**THE PROBLEM:**
Give again the entries below exactly, beginning at the first line and ending at the line with "at the group".

**DATA LISTING:**

※ ※ ※

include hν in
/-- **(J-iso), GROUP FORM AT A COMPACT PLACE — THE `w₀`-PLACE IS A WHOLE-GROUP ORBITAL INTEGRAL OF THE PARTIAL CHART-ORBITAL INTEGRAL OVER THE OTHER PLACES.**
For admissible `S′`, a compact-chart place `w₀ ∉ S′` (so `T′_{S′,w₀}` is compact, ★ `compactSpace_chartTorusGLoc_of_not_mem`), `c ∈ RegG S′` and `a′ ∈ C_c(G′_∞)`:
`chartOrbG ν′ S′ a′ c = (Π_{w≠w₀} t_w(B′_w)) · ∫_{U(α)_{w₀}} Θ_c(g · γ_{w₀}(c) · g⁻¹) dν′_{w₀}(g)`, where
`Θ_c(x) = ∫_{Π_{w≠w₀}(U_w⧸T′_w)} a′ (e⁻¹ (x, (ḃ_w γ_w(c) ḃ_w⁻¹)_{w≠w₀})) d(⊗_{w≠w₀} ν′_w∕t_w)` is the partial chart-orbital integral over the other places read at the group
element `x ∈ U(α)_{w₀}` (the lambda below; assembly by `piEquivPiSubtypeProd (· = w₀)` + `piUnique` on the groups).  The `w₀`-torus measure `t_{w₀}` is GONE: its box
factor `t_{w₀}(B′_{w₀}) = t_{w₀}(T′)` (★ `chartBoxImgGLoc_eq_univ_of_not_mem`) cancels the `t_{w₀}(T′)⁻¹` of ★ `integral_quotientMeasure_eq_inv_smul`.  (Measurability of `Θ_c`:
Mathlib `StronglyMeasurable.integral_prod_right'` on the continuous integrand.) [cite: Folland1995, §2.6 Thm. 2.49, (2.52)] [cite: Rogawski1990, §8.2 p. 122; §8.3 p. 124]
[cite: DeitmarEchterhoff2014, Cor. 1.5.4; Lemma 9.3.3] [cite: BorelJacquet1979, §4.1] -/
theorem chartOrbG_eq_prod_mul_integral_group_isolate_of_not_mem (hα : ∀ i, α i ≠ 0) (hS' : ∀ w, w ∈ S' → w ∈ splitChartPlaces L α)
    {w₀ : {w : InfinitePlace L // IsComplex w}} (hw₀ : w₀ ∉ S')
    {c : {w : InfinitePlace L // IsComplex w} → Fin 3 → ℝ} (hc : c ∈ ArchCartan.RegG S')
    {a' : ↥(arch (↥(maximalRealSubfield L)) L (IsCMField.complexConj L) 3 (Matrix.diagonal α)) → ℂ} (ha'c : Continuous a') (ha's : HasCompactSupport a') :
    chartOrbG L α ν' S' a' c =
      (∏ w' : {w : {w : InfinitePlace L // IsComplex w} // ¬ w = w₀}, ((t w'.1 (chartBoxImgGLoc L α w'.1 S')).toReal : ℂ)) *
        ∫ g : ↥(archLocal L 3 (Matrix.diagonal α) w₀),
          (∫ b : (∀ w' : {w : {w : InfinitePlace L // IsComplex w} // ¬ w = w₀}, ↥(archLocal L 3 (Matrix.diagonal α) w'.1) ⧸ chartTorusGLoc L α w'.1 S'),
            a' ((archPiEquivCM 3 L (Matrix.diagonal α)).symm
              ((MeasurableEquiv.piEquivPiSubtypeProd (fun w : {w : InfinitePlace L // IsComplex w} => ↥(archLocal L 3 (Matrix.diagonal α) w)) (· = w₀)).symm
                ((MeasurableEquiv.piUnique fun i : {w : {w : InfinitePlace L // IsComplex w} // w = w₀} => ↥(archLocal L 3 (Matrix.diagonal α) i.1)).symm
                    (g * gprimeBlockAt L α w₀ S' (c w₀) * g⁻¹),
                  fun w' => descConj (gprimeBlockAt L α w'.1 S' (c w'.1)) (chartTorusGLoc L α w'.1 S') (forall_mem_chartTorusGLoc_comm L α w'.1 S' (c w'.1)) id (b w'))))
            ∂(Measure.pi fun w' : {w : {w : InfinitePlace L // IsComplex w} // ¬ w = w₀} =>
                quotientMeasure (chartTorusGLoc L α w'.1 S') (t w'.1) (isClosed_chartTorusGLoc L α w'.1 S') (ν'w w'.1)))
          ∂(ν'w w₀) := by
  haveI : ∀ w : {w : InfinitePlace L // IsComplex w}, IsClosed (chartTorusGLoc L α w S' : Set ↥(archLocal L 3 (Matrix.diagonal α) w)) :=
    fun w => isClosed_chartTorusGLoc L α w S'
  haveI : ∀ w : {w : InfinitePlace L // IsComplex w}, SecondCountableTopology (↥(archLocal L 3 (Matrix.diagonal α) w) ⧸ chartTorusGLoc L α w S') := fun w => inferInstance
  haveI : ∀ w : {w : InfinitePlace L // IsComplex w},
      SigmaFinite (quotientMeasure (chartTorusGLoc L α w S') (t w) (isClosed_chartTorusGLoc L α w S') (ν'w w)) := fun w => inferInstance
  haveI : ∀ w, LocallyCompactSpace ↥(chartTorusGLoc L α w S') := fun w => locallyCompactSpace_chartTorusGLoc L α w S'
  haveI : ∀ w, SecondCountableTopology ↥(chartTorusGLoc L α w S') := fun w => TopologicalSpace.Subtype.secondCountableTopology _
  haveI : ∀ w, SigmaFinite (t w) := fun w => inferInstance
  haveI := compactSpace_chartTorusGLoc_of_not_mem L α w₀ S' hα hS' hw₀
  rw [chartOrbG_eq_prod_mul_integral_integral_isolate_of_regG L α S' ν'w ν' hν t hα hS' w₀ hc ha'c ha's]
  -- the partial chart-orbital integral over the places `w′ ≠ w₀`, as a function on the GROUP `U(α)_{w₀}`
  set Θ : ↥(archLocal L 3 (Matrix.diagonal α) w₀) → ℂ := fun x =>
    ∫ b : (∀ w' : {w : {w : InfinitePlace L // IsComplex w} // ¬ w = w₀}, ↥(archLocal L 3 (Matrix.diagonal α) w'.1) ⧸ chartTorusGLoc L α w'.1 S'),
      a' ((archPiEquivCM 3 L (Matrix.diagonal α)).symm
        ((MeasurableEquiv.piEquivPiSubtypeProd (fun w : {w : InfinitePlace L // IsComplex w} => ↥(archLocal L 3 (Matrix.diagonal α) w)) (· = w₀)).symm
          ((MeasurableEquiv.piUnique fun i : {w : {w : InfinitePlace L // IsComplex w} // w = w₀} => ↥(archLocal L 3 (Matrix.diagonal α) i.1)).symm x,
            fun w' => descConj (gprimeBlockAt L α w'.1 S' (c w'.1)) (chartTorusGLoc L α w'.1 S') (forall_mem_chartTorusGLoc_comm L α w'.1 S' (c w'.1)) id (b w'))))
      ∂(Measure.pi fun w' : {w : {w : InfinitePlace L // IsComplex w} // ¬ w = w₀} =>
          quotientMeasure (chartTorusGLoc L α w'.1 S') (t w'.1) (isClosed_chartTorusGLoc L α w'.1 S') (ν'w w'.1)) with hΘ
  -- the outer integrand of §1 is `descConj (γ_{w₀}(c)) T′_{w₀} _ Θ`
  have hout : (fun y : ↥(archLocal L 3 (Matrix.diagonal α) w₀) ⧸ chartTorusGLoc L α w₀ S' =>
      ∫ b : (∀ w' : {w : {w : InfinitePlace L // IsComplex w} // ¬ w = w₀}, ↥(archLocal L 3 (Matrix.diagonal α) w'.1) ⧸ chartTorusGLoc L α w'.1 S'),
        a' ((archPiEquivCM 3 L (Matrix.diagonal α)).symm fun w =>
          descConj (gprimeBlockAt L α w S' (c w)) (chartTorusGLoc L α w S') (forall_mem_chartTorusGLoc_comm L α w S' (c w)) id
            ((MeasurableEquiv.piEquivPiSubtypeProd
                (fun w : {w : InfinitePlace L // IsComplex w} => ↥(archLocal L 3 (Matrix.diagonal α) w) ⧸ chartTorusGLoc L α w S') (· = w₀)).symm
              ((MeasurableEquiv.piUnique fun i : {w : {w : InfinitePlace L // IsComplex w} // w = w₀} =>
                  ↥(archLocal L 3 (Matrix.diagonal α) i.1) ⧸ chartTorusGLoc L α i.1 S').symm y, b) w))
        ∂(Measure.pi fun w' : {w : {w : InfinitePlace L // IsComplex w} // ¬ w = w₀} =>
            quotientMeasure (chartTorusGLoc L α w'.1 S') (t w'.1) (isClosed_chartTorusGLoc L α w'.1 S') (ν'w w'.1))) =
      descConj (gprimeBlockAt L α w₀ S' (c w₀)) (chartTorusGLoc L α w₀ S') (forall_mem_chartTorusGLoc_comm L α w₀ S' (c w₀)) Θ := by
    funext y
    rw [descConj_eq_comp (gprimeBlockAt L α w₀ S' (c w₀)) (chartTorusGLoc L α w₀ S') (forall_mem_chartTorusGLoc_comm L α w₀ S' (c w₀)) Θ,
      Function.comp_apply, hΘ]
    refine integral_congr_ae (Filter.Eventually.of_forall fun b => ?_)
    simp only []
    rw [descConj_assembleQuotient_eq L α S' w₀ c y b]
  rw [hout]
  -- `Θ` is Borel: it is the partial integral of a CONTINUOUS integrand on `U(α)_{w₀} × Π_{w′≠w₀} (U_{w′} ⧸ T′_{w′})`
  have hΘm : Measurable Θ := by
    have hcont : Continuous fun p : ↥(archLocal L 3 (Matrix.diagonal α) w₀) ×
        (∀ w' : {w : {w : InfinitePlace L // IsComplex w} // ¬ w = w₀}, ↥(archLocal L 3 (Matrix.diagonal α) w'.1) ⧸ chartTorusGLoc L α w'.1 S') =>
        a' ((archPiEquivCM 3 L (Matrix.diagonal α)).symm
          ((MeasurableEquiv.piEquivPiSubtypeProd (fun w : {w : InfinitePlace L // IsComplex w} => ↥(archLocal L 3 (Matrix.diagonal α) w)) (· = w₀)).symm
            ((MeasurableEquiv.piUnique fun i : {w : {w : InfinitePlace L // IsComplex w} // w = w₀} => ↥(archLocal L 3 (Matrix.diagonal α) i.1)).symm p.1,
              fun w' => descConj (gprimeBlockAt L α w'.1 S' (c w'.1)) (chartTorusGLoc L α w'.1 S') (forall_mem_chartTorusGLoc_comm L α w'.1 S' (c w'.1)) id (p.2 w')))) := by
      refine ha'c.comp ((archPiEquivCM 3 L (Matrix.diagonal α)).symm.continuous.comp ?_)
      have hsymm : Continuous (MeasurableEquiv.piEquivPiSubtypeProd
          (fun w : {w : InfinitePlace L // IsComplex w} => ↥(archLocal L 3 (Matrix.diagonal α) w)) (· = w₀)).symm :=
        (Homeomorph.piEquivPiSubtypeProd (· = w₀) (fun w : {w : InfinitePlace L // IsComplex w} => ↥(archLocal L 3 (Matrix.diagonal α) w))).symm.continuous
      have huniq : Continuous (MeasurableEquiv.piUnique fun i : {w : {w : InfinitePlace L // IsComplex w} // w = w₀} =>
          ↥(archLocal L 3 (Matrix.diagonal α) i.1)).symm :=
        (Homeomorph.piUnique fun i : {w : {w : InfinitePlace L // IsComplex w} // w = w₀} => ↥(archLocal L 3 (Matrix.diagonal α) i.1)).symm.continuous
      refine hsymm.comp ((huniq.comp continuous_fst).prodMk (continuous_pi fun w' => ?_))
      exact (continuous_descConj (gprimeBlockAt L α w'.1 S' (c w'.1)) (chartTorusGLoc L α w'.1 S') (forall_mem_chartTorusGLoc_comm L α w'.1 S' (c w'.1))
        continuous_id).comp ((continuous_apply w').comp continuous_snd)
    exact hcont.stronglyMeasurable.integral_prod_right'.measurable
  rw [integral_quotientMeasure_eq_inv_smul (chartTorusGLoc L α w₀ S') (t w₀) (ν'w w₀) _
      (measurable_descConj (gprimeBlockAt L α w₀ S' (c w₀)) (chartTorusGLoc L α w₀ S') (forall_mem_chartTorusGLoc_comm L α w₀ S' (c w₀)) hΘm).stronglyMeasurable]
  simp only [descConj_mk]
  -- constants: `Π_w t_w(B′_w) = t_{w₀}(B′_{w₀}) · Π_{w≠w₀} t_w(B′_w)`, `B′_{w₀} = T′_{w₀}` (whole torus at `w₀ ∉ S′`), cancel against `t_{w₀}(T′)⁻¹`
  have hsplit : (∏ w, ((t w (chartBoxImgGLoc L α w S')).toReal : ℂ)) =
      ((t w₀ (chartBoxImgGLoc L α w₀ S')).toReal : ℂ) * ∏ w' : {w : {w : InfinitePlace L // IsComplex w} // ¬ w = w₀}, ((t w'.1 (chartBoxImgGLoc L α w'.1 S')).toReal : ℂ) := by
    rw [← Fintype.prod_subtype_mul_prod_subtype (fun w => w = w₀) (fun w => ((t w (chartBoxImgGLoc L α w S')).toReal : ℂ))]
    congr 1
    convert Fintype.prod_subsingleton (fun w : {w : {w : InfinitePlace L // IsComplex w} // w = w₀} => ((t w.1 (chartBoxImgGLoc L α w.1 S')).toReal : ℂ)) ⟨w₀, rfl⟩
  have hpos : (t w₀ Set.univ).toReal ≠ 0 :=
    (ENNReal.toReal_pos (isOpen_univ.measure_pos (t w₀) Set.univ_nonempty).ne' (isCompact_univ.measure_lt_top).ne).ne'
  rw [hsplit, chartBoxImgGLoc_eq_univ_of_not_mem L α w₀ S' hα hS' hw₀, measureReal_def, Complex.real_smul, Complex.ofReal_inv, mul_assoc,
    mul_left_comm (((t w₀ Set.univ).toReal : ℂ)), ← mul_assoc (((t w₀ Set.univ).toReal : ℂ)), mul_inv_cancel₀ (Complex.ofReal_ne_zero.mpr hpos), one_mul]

※ ※ ※

**RESPONSE AREA:**
include hν in
/-- **(J-iso), GROUP FORM AT A COMPACT PLACE — THE `w₀`-PLACE IS A WHOLE-GROUP ORBITAL INTEGRAL OF THE PARTIAL CHART-ORBITAL INTEGRAL OVER THE OTHER PLACES.**
For admissible `S′`, a compact-chart place `w₀ ∉ S′` (so `T′_{S′,w₀}` is compact, ★ `compactSpace_chartTorusGLoc_of_not_mem`), `c ∈ RegG S′` and `a′ ∈ C_c(G′_∞)`:
`chartOrbG ν′ S′ a′ c = (Π_{w≠w₀} t_w(B′_w)) · ∫_{U(α)_{w₀}} Θ_c(g · γ_{w₀}(c) · g⁻¹) dν′_{w₀}(g)`, where
`Θ_c(x) = ∫_{Π_{w≠w₀}(U_w⧸T′_w)} a′ (e⁻¹ (x, (ḃ_w γ_w(c) ḃ_w⁻¹)_{w≠w₀})) d(⊗_{w≠w₀} ν′_w∕t_w)` is the partial chart-orbital integral over the other places read at the group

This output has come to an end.